Your point, that it isn’t necessary to know which search engine the user was interacting with when he shared his clickstream with Bing, is quite true. In fact, collections of (query term, clicked URL) pairs were entirely sufficient to create the infamous Google / Bing screen shots.
It’s just my opinion, but I’m certain that the Google folks conducted additional tests on bogus SERPs with more than one result. If the unclicked links had then showed up in the BING SERPs, we know that Google would be telling us all about it.
Also, regarding what you wrote about Chrome: “For example, I use Chrome for a lot for personal web use—it’s so fast—and I know this helps, at some level, competitors to the people who pay my salary.
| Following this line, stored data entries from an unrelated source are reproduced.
import Literature.NumberTheory.ComplexMultiplication.EllipticUnits.GrossencharacterReciprocity
import Literature.NumberTheory.LFunctions.AbelianFrobeniusDensity
import HarnessLib

/-!
# de Shalit II.4.4 (25) / II.4.9 (ii): the INVERSE Frobenius `σ_𝔭⁻¹` on division-point coordinates is multiplication by an inverse
# of `ψ(𝔭)` modulo the level — `ι̂(σ_𝔭⁻ⁿ x(ξ z)) = x(ξ(βⁿ z))`, `βψ(𝔭) ≡ 1 (mod 𝔠)` (proofs only, from the clauses (vi)(vii) of II.1.5)

Topic `NumberTheory/ComplexMultiplication/EllipticUnits` (theorems only; no definition, no named fact, no instance).  Cell `bsd-print-cf2`,
width seat `bsd-line-cf2c-w4` g15, piece (α) of the `j = 0` seam: the levelwise base point of the Frobenius-twisted theta `t`-expansion
`φ^{-(m+1)}Q` is `τ^{m+1}ξ(Ω)` with `τ = σ_𝔭⁻¹` (de Shalit II §4.9 (ii): «`(φ⁻ⁿP)(z) = Θ(Λ(𝔭⁻ⁿ)w_n − z; …)`», (25):
`φⁿ(ξ(Λ(𝔭⁻ⁿ)w_n)) = ξ(Ω)`).  With the reciprocity law II.1.5 in the form of the tree's named fact
`DeShalit1987.prop15_grossencharacterReciprocity` — whose clauses (vi) (coordinates of `𝔠`-division points lie in `ι̂ K(𝔣𝔠)`) and (vii)
(`ι̂(σ_𝔞 x) = ℘(ι(ψ𝔞)·z)`) are taken here as HYPOTHESES about given `𝔣`, `ψ` (the consumer obtains them once from the fact) — this file
computes the inverse orbit:

* `mul_mem_idealInvLattice`, `mul_notMem_of_mul_sub_one_mem` — `βz ∈ 𝔠⁻¹Λ ∖ Λ` for `z ∈ 𝔠⁻¹Λ ∖ Λ` and `β` a unit mod `𝔠`;
  `weierstrassP_mul_mul_eq_of_sub_one_mem` — `℘(ι(ψ𝔭)·ι(β)·z) = ℘(z)` for `βψ(𝔭) − 1 ∈ 𝔠` (`(βψ(𝔭) − 1)z ∈ Λ`);
* ★ `algClosureEmb_galFrob_symm_eq` — **`ι̂(σ_v⁻¹ x) = ℘(ι β · z)` and `ι̂(σ_v⁻¹ y) = ℘′(ι β · z)`** for `ι̂ x = ℘ z`, `ι̂ y = ℘′ z`,
  `z ∈ 𝔠⁻¹Λ ∖ Λ`, `v ∤ 𝔣𝔠`, `βψ(v) ≡ 1 (mod 𝔠)` (`σ_v = galFrob K K(𝔣𝔠) v = artinSymbol … v`, `artinSymbol_asIdeal`);
* ★★ `algClosureEmb_galFrob_symm_iterate_eq` — the iterate: **`ι̂((σ_v⁻¹)^[n] x) = ℘(ι βⁿ · z)`**, `ι̂((σ_v⁻¹)^[n] y) = ℘′(ι βⁿ · z)` —
  de Shalit's `w_n = βⁿΩ` (mod `L`): `π^n w_n ≡ Ω`; combined with `FrobeniusTwistReading.absGaloisRestrict_inv_pow_smul_coe_rayClassField`
  (`(res σ₀)⁻¹^n • y = (σ_v⁻¹)^[n] y`) this is the base point `τⁿP₀` of the cell's bridge (`relColemanSeries_eq_subst_subst_of_semiconj`).

No summit statement is proved; BSD is not proved by any of this.

## References
* [deShalit1987] E. de Shalit, *Iwasawa theory of elliptic curves with complex multiplication* (1987), II §1.5 (15) (18) (21), II §4.4 (25),
  II §4.9 Proposition (ii) (proof, p. 63).
* [Shimura1971] G. Shimura, *Introduction to the Arithmetic Theory of Automorphic Functions* (1971), Thm. 5.3, Prop. 7.40.
-/

noncomputable section

open _root_.NumberField _root_.IsDedekindDomain PeriodPair

namespace Literature.NumberTheory.ComplexMultiplication.EllipticUnits

open Literature.NumberTheory.NumberFields (rayClassField)
open Literature.NumberTheory.GaloisRepresentations (galFrob)
open Literature.NumberTheory.LFunctions.AbelianDensity (artinSymbol artinSymbol_asIdeal)

variable {K : Type} [Field K] (ι : K →+* ℂ) {L : PeriodPair}

/-! ## §1 Lattice bookkeeping: `βz ∈ 𝔠⁻¹Λ ∖ Λ`, `℘(ψ(𝔭)βz) = ℘(z)` -/

/-- `𝔠⁻¹Λ` is an `𝒪_K`-module: `βz ∈ 𝔠⁻¹Λ` for `z ∈ 𝔠⁻¹Λ` (`Λ` with `𝒪_K`-multiplication). [cite: deShalit1987, II §1.3] -/
theorem mul_mem_idealInvLattice (hΛ : IsCMLattice ι L.lattice) {𝔠 : Ideal (𝓞 K)} (β : 𝓞 K) {z : ℂ}
    (hz : z ∈ idealInvLattice ι 𝔠 L.lattice) : ι (β : K) * z ∈ idealInvLattice ι 𝔠 L.lattice := by
  refine mem_idealInvLattice_iff.mpr fun a ha => ?_
  rw [← mul_assoc, mul_comm (ι (a : K)), mul_assoc]
  exact hΛ β _ (mem_idealInvLattice_iff.mp hz a ha)

/-- If `βγ − 1 ∈ 𝔠` and `z ∈ 𝔠⁻¹Λ ∖ Λ` then `βz ∉ Λ` (`z = γβz − (βγ − 1)z`). [cite: deShalit1987, II §1.3] -/
theorem mul_notMem_of_mul_sub_one_mem (hΛ : IsCMLattice ι L.lattice) {𝔠 : Ideal (𝓞 K)} {β γ : 𝓞 K} (hβ : β * γ - 1 ∈ 𝔠)
    {z : ℂ} (hz : z ∈ idealInvLattice ι 𝔠 L.lattice) (hz' : z ∉ L.lattice) : ι (β : K) * z ∉ L.lattice := by
  intro h
  apply hz'
  have h1 : ι (γ : K) * (ι (β : K) * z) ∈ L.lattice := hΛ γ _ h
  have h2 : ι ((β * γ - 1 : 𝓞 K) : K) * z ∈ L.lattice := mem_idealInvLattice_iff.mp hz _ hβ
  have e : z = ι (γ : K) * (ι (β : K) * z) - ι ((β * γ - 1 : 𝓞 K) : K) * z := by push_cast; rw [map_sub, map_mul, map_one]; ring
  rw [e]
  exact L.lattice.sub_mem h1 h2

/-- `(βγ − 1)z ∈ Λ` as a lattice element: `ι(γ)·(ι(β)·z) = z + ℓ`. [cite: deShalit1987, II §1.3] -/
theorem exists_mul_mul_eq_add {𝔠 : Ideal (𝓞 K)} {β γ : 𝓞 K} (hβ : β * γ - 1 ∈ 𝔠)
    {z : ℂ} (hz : z ∈ idealInvLattice ι 𝔠 L.lattice) :
    ∃ l : L.lattice, ι (γ : K) * (ι (β : K) * z) = z + l := by
  refine ⟨⟨ι ((β * γ - 1 : 𝓞 K) : K) * z, mem_idealInvLattice_iff.mp hz _ hβ⟩, ?_⟩
  push_cast
  rw [map_sub, map_mul, map_one]
  ring

/-- **`℘(ι γ · ι β · z) = ℘(z)`, `℘′(ι γ · ι β · z) = ℘′(z)`** for `βγ − 1 ∈ 𝔠`, `z ∈ 𝔠⁻¹Λ` (periodicity).
[cite: deShalit1987, II §1.5 (18)] -/
theorem weierstrassP_mul_mul_eq_of_sub_one_mem {𝔠 : Ideal (𝓞 K)} {β γ : 𝓞 K}
    (hβ : β * γ - 1 ∈ 𝔠) {z : ℂ} (hz : z ∈ idealInvLattice ι 𝔠 L.lattice) :
    ℘[L] (ι (γ : K) * (ι (β : K) * z)) = ℘[L] z ∧ ℘'[L] (ι (γ : K) * (ι (β : K) * z)) = ℘'[L] z := by
  obtain ⟨l, hl⟩ := exists_mul_mul_eq_add ι hβ hz
  rw [hl, L.weierstrassP_add_coe, L.derivWeierstrassP_add_coe]
  exact ⟨rfl, rfl⟩

/-! ## §2 `σ_v⁻¹` on the coordinates of `𝔠`-division points -/

variable [NumberField K] {𝔣 𝔠 : Ideal (𝓞 K)} {ψ : Ideal (𝓞 K) → 𝓞 K} {v : HeightOneSpectrum (𝓞 K)}

/-- ★ **`ι̂(σ_v⁻¹ x) = ℘(ι β · z)`, `ι̂(σ_v⁻¹ y) = ℘′(ι β · z)`** (de Shalit II.4.4 (25), one step).  Hypotheses: `Λ` has
`𝒪_K`-multiplication; clause (vi) of II.1.5 for `(𝔣, 𝔠)` (existence of coordinates in `K(𝔣𝔠)`) and clause (vii) at `𝔞 = v`
(`ι̂(σ_v x) = ℘(ι(ψ v)·z)`, `σ_v = artinSymbol (galFrob K K(𝔣𝔠)) v`); `z ∈ 𝔠⁻¹Λ ∖ Λ`; `β ψ(v) − 1 ∈ 𝔠`; `ι̂ x = ℘ z`, `ι̂ y = ℘′ z`.
Proof: the coordinates `x', y'` of `ξ(βz)` satisfy `σ_v x' = x`, `σ_v y' = y` by (vii) and periodicity, and `ι̂` is injective.
[cite: deShalit1987, II §1.5 (15) (18), II §4.4 (25)] [cite: Shimura1971, Thm. 5.3] -/
theorem algClosureEmb_galFrob_symm_eq (hΛ : IsCMLattice ι L.lattice)
    (hvi : ∀ z : ℂ, z ∈ idealInvLattice ι 𝔠 L.lattice → z ∉ L.lattice →
      ∃ x y : rayClassField K (𝔣 * 𝔠), algClosureEmb ι x = ℘[L] z ∧ algClosureEmb ι y = ℘'[L] z)
    (hvii : ∀ z : ℂ, z ∈ idealInvLattice ι 𝔠 L.lattice → z ∉ L.lattice → ∀ x y : rayClassField K (𝔣 * 𝔠),
      algClosureEmb ι x = ℘[L] z → algClosureEmb ι y = ℘'[L] z →
        algClosureEmb ι (artinSymbol (galFrob K (rayClassField K (𝔣 * 𝔠))) v.asIdeal x) = ℘[L] (ι (ψ v.asIdeal : K) * z) ∧
        algClosureEmb ι (artinSymbol (galFrob K (rayClassField K (𝔣 * 𝔠))) v.asIdeal y) = ℘'[L] (ι (ψ v.asIdeal : K) * z))
    {β : 𝓞 K} (hβ : β * ψ v.asIdeal - 1 ∈ 𝔠) {z : ℂ} (hz : z ∈ idealInvLattice ι 𝔠 L.lattice) (hz' : z ∉ L.lattice)
    {x y : rayClassField K (𝔣 * 𝔠)} (hx : algClosureEmb ι x = ℘[L] z) (hy : algClosureEmb ι y = ℘'[L] z) :
    algClosureEmb ι ((galFrob K (rayClassField K (𝔣 * 𝔠)) v).symm x) = ℘[L] (ι (β : K) * z) ∧
      algClosureEmb ι ((galFrob K (rayClassField K (𝔣 * 𝔠)) v).symm y) = ℘'[L] (ι (β : K) * z) := by
  have hβz := mul_mem_idealInvLattice ι hΛ β hz
  have hβz' := mul_notMem_of_mul_sub_one_mem ι hΛ hβ hz hz'
  obtain ⟨x', y', hx', hy'⟩ := hvi _ hβz hβz'
  obtain ⟨h1, h2⟩ := hvii _ hβz hβz' x' y' hx' hy'
  obtain ⟨hP, hP'⟩ := weierstrassP_mul_mul_eq_of_sub_one_mem ι hβ hz
  rw [artinSymbol_asIdeal, hP, ← hx] at h1
  rw [artinSymbol_asIdeal, hP', ← hy] at h2
  have e1 : galFrob K (rayClassField K (𝔣 * 𝔠)) v x' = x := Subtype.ext ((algClosureEmb ι).injective h1)
  have e2 : galFrob K (rayClassField K (𝔣 * 𝔠)) v y' = y := Subtype.ext ((algClosureEmb ι).injective h2)
  rw [← e1, ← e2, AlgEquiv.symm_apply_apply, AlgEquiv.symm_apply_apply]
  exact ⟨hx', hy'⟩

/-- ★★ **The iterate: `ι̂((σ_v⁻¹)^[n] x) = ℘(ι βⁿ · z)`, `ι̂((σ_v⁻¹)^[n] y) = ℘′(ι βⁿ · z)`** — de Shalit's `w_n`: the `𝔣`-division point
with `φⁿ(ξ(w_n)) = ξ(Ω)` is `βⁿΩ` modulo `Λ`, `β` an inverse of `ψ(𝔭)` modulo `𝔣`.  With
`FrobeniusTwistReading.absGaloisRestrict_inv_pow_smul_coe_rayClassField` this describes `τⁿ(x(ξ z), y(ξ z))` for `τ = (res σ₀)⁻¹`, the base
point of `φ⁻ⁿQ` in the cell's bridge. [cite: deShalit1987, II §4.4 (25), II §4.9 Proposition (ii) (proof)] -/
theorem algClosureEmb_galFrob_symm_iterate_eq (hΛ : IsCMLattice ι L.lattice)
    (hvi : ∀ z : ℂ, z ∈ idealInvLattice ι 𝔠 L.lattice → z ∉ L.lattice →
      ∃ x y : rayClassField K (𝔣 * 𝔠), algClosureEmb ι x = ℘[L] z ∧ algClosureEmb ι y = ℘'[L] z)
    (hvii : ∀ z : ℂ, z ∈ idealInvLattice ι 𝔠 L.lattice → z ∉ L.lattice → ∀ x y : rayClassField K (𝔣 * 𝔠),
      algClosureEmb ι x = ℘[L] z → algClosureEmb ι y = ℘'[L] z →
        algClosureEmb ι (artinSymbol (galFrob K (rayClassField K (𝔣 * 𝔠))) v.asIdeal x) = ℘[L] (ι (ψ v.asIdeal : K) * z) ∧
        algClosureEmb ι (artinSymbol (galFrob K (rayClassField K (𝔣 * 𝔠))) v.asIdeal y) = ℘'[L] (ι (ψ v.asIdeal : K) * z))
    {β : 𝓞 K} (hβ : β * ψ v.asIdeal - 1 ∈ 𝔠) (n : ℕ) {z : ℂ} (hz : z ∈ idealInvLattice ι 𝔠 L.lattice) (hz' : z ∉ L.lattice)
    {x y : rayClassField K (𝔣 * 𝔠)} (hx : algClosureEmb ι x = ℘[L] z) (hy : algClosureEmb ι y = ℘'[L] z) :
    algClosureEmb ι ((fun w ↦ (galFrob K (rayClassField K (𝔣 * 𝔠)) v).symm w)^[n] x) = ℘[L] (ι ((β ^ n : 𝓞 K) : K) * z) ∧
      algClosureEmb ι ((fun w ↦ (galFrob K (rayClassField K (𝔣 * 𝔠)) v).symm w)^[n] y) = ℘'[L] (ι ((β ^ n : 𝓞 K) : K) * z) := by
  induction n generalizing z x y with
  | zero =>
    rw [Function.iterate_zero_apply, Function.iterate_zero_apply, pow_zero]
    push_cast
    rw [map_one, one_mul]
    exact ⟨hx, hy⟩
  | succ n ih =>
    obtain ⟨h1, h2⟩ := algClosureEmb_galFrob_symm_eq ι hΛ hvi hvii hβ hz hz' hx hy
    obtain ⟨h3, h4⟩ := ih (mul_mem_idealInvLattice ι hΛ β hz) (mul_notMem_of_mul_sub_one_mem ι hΛ hβ hz hz') h1 h2
    have e : ι ((β ^ (n + 1) : 𝓞 K) : K) * z = ι ((β ^ n : 𝓞 K) : K) * (ι (β : K) * z) := by
      push_cast
      rw [map_pow, map_pow]
      ring
    rw [Function.iterate_succ_apply, Function.iterate_succ_apply, h3, h4, e]
    exact ⟨rfl, rfl⟩

/-! ## §3 Appended (g15): MODEL coordinates `x = ℘ − b`, `y = (℘′ − a₁x − a₃)/2` through a data ring with `τ` reading `σ_v⁻¹` -/

/-- ★★ **The `τ`-orbit of the base point in model coordinates.**  In the setting of `algClosureEmb_galFrob_symm_iterate_eq`, let `R` be any
type with maps `τ : R → R`, `j_F : R → K(𝔣𝔠)` such that `j_F (τ r) = σ_v⁻¹ (j_F r)` (e.g. `DeShalit1987.readingRing` with
`(readingFrob …).symm`, `coe_readingFrob_symm`), and let `x₀, y₀ ∈ R` read the MODEL coordinates of `ξ(z)`:
`ι̂ j_F x₀ = ℘(z) − ι b`, `ι̂ j_F y₀ = (℘′(z) − ι a₁·(℘(z) − ι b) − ι a₃)/2` (`b, a₁, a₃ ∈ K`, e.g. `b₂/12, a₁, a₃` of a `K`-model).  Then for
every `n`: **`ι̂ j_F (τⁿ x₀) = ℘(ι βⁿ·z) − ι b`** and **`ι̂ j_F (τⁿ y₀) = (℘′(ι βⁿ·z) − ι a₁(℘(ι βⁿ·z) − ι b) − ι a₃)/2`** — the hypotheses
`hτx₀`/`hτy₀` of `KatzMeasureJZeroSeam.exists_unit_relColemanSeries_eq_subst_subst_of_thetaReadings` (there `j = (↑) ∘ j_F`).
[cite: deShalit1987, II §4.4 (25), II §4.9 Proposition (ii) (proof)] -/
theorem algClosureEmb_iterate_model_eq (hΛ : IsCMLattice ι L.lattice)
    (hvi : ∀ z : ℂ, z ∈ idealInvLattice ι 𝔠 L.lattice → z ∉ L.lattice →
      ∃ x y : rayClassField K (𝔣 * 𝔠), algClosureEmb ι x = ℘[L] z ∧ algClosureEmb ι y = ℘'[L] z)
    (hvii : ∀ z : ℂ, z ∈ idealInvLattice ι 𝔠 L.lattice → z ∉ L.lattice → ∀ x y : rayClassField K (𝔣 * 𝔠),
      algClosureEmb ι x = ℘[L] z → algClosureEmb ι y = ℘'[L] z →
        algClosureEmb ι (artinSymbol (galFrob K (rayClassField K (𝔣 * 𝔠))) v.asIdeal x) = ℘[L] (ι (ψ v.asIdeal : K) * z) ∧
        algClosureEmb ι (artinSymbol (galFrob K (rayClassField K (𝔣 * 𝔠))) v.asIdeal y) = ℘'[L] (ι (ψ v.asIdeal : K) * z))
    {β : 𝓞 K} (hβ : β * ψ v.asIdeal - 1 ∈ 𝔠) {z : ℂ} (hz : z ∈ idealInvLattice ι 𝔠 L.lattice) (hz' : z ∉ L.lattice)
    {R : Type*} (τ : R → R) (jF : R → rayClassField K (𝔣 * 𝔠))
    (hjτ : ∀ r : R, jF (τ r) = (galFrob K (rayClassField K (𝔣 * 𝔠)) v).symm (jF r)) (b a₁ a₃ : K) {x₀ y₀ : R}
    (hx₀ : algClosureEmb ι (jF x₀) = ℘[L] z - ι b)
    (hy₀ : algClosureEmb ι (jF y₀) = (℘'[L] z - ι a₁ * (℘[L] z - ι b) - ι a₃) / 2) (n : ℕ) :
    algClosureEmb ι (jF (τ^[n] x₀)) = ℘[L] (ι ((β ^ n : 𝓞 K) : K) * z) - ι b ∧
      algClosureEmb ι (jF (τ^[n] y₀)) =
        (℘'[L] (ι ((β ^ n : 𝓞 K) : K) * z) - ι a₁ * (℘[L] (ι ((β ^ n : 𝓞 K) : K) * z) - ι b) - ι a₃) / 2 := by
  -- read everything through the ring map `Φ = ι̂ ∘ (K(𝔣𝔠) ⊂ K̄)`
  let Φ : rayClassField K (𝔣 * 𝔠) →+* ℂ :=
    (algClosureEmb ι).comp ((rayClassField K (𝔣 * 𝔠)).val : rayClassField K (𝔣 * 𝔠) →ₐ[K] AlgebraicClosure K).toRingHom
  have hΦ : ∀ w : rayClassField K (𝔣 * 𝔠), algClosureEmb ι (w : AlgebraicClosure K) = Φ w := fun _ => rfl
  have hK : ∀ c : K, Φ (algebraMap K (rayClassField K (𝔣 * 𝔠)) c) = ι c := fun c => by
    change algClosureEmb ι ((rayClassField K (𝔣 * 𝔠)).val (algebraMap K (rayClassField K (𝔣 * 𝔠)) c)) = ι c
    rw [AlgHom.commutes, algClosureEmb_algebraMap]
  rw [hΦ] at hx₀ hy₀
  -- the `℘`-coordinates `x̃ = j x₀ + b`, `ỹ = 2 j y₀ + a₁ j x₀ + a₃` in `K(𝔣𝔠)`
  have hx : algClosureEmb ι (jF x₀ + algebraMap K _ b : rayClassField K (𝔣 * 𝔠)) = ℘[L] z := by
    rw [hΦ, map_add, hx₀, hK]; ring
  have hy : algClosureEmb ι (2 * jF y₀ + algebraMap K _ a₁ * jF x₀ + algebraMap K _ a₃ : rayClassField K (𝔣 * 𝔠)) = ℘'[L] z := by
    rw [hΦ]
    simp only [map_add, map_mul, map_ofNat, hK, hx₀, hy₀]
    ring
  obtain ⟨h1, h2⟩ := algClosureEmb_galFrob_symm_iterate_eq ι hΛ hvi hvii hβ n hz hz' hx hy
  -- `σ_v⁻ⁿ` of these is `j(τⁿ x₀) + b`, `2 j(τⁿ y₀) + a₁ j(τⁿ x₀) + a₃`
  have hit : ∀ k : ℕ,
      (fun w ↦ (galFrob K (rayClassField K (𝔣 * 𝔠)) v).symm w)^[k] (jF x₀ + algebraMap K _ b) = jF (τ^[k] x₀) + algebraMap K _ b ∧
      (fun w ↦ (galFrob K (rayClassField K (𝔣 * 𝔠)) v).symm w)^[k] (2 * jF y₀ + algebraMap K _ a₁ * jF x₀ + algebraMap K _ a₃) =
        2 * jF (τ^[k] y₀) + algebraMap K _ a₁ * jF (τ^[k] x₀) + algebraMap K _ a₃ := by
    intro k
    induction k with
    | zero => exact ⟨rfl, rfl⟩
    | succ k ih =>
      rw [Function.iterate_succ_apply', Function.iterate_succ_apply', Function.iterate_succ_apply', Function.iterate_succ_apply', ih.1,
        ih.2]
      refine ⟨?_, ?_⟩
      · rw [map_add, AlgEquiv.commutes, hjτ]
      · rw [map_add, map_add, map_mul, map_mul, map_ofNat, AlgEquiv.commutes, AlgEquiv.commutes, hjτ, hjτ]
  rw [(hit n).1, hΦ, map_add, hK] at h1
  rw [(hit n).2, hΦ] at h2
  simp only [map_add, map_mul, map_ofNat, hK] at h2
  rw [hΦ, hΦ]
  have ex : Φ (jF (τ^[n] x₀)) = ℘[L] (ι ((β ^ n : 𝓞 K) : K) * z) - ι b := by rw [← h1]; ring
  refine ⟨ex, ?_⟩
  rw [ex] at h2
  linear_combination (1 / 2 : ℂ) * h2

end Literature.NumberTheory.ComplexMultiplication.EllipticUnits

end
But I have very little knowledge of the specific ways this happens—and perhaps then it doesn’t really matter. Just as I am glad that there is now a choice in search engines, so also I am glad that there are three or more good choices for browsers—which incidentally improve the aligned search engines.”
To put your fears to rest, you might want to read the exchange between a Microsoft and Google employee here: http://glinden.blogspot.com/2011/02/google-bing-and-web-browsing-data.html “Update: In the comments, Peter Kasting, a Google engineer working on Chrome, denies that Chrome sends clickstream data (the URLs you visit) back to Google. A check of the Google Chrome privacy policy ([1] [2]) appears to confirm that. I apologize for getting that wrong and have corrected the post above.”